### Your objective
When you reach the line in the data below that contains "label by label.", please start repeating lines exactly, and stop after the line that contains "target, on a", repeating nothing else.

======== Available data

import Summits.QuantumAdvantage.QuantumAdvantage.Theorems.ClusterLawB

set_option linter.dupNamespace false

/-!
# Cluster law, part C (lens 4, g28): the CLUSTER CERTIFICATE — labels and offsets (S-PRIME §12, STEP 2 ⟹ STEP 3)

The form in which the run dichotomy `(c0)_s` quotes the cluster lemma.  Inputs `x : X` (the points of a class cube) carry a pencil value
`qB x ∈ 𝔽_p^r` and a label `lab x ∈ L`; register `j` reads `A j ⬝ᵥ qB x + c j (lab x)` through a label-dependent table `T j (lab x)`, and the XOR
strategy is perfect against a label-dependent target `h (lab x)`.  If the pencil-and-label map is ONTO (every pencil value occurs together with every
attained label — the output of the equidistribution step) and the functionals are pairwise non-parallel, then for every attained label every table
`T j l` is CONSTANT (`cluster_certificate`): each cluster is certified, label by label.
-/

namespace Summit.QuantumAdvantage.QuantumAdvantage.Theorems.ClusterLaw

open Finset

variable {p : ℕ} [Fact p.Prime]

/-- shifting the argument of a table by a constant offset preserves constancy -/
theorem const_of_shift_const (T : ZMod p → ZMod 2) (c : ZMod p) (h : ∀ z, T (z + c) = T (0 + c)) (y : ZMod p) : T y = T 0 := by
  have h1 := h (y - c)
  have h2 := h (0 - c)
  rw [sub_add_cancel] at h1 h2
  rw [h1, ← h2]

/-- **CLUSTER CERTIFICATE.**  Perfect XOR play of registers reading pairwise non-parallel pencil members with label-dependent offsets, tables and
target, on a point set whose pencil-and-label map is onto ⇒ for every attained label, every table is constant. -/
theorem cluster_certificate (hp : p ≠ 2) {r m : ℕ} (A : Fin m → (Fin r → ZMod p)) (hA0 : ∀ j, A j ≠ 0)
    (hA : ∀ j j', j ≠ j' → ∀ c : ZMod p, A j ≠ c • A j') (J : Finset (Fin m))
    {X L : Type*} (qB : X → (Fin r → ZMod p)) (lab : X → L)
    (honto : ∀ (q : Fin r → ZMod p) (l : L), (∃ x, lab x = l) → ∃ x, qB x = q ∧ lab x = l)
    (T : Fin m → L → ZMod p → ZMod 2) (c : Fin m → L → ZMod p) (h : L → ZMod 2)
    (hwin : ∀ x, ∑ j ∈ J, T j (lab x) (A j ⬝ᵥ qB x + c j (lab x)) = h (lab x)) :
    ∀ l, (∃ x, lab x = l) → ∀ j ∈ J, ∀ y, T j l y = T j l 0 := by
  intro l hl j hj y
  -- the functional equation for the shifted tables at label `l`
  have hFE : ∀ q, ∑ j ∈ J, (fun z => T j l (z + c j l)) (A j ⬝ᵥ q) = h l := by
    intro q
    obtain ⟨x, hxq, hxl⟩ := honto q l hl
    have := hwin x
    rw [hxl, hxq] at this
    exact this
  have hconst := cluster_lemma hp A hA0 hA J (fun j z => T j l (z + c j l)) (h l) hFE j hj
  exact const_of_shift_const (T j l) (c j l) hconst y

end Summit.QuantumAdvantage.QuantumAdvantage.Theorems.ClusterLaw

================

### Answer space
`T j l` is CONSTANT (`cluster_certificate`): each cluster is certified, label by label.
-/

namespace Summit.QuantumAdvantage.QuantumAdvantage.Theorems.ClusterLaw

open Finset

variable {p : ℕ} [Fact p.Prime]

/-- shifting the argument of a table by a constant offset preserves constancy -/
theorem const_of_shift_const (T : ZMod p → ZMod 2) (c : ZMod p) (h : ∀ z, T (z + c) = T (0 + c)) (y : ZMod p) : T y = T 0 := by
  have h1 := h (y - c)
  have h2 := h (0 - c)
  rw [sub_add_cancel] at h1 h2
  rw [h1, ← h2]

/-- **CLUSTER CERTIFICATE.**  Perfect XOR play of registers reading pairwise non-parallel pencil members with label-dependent offsets, tables and
target, on a point set whose pencil-and-label map is onto ⇒ for every attained label, every table is constant. -/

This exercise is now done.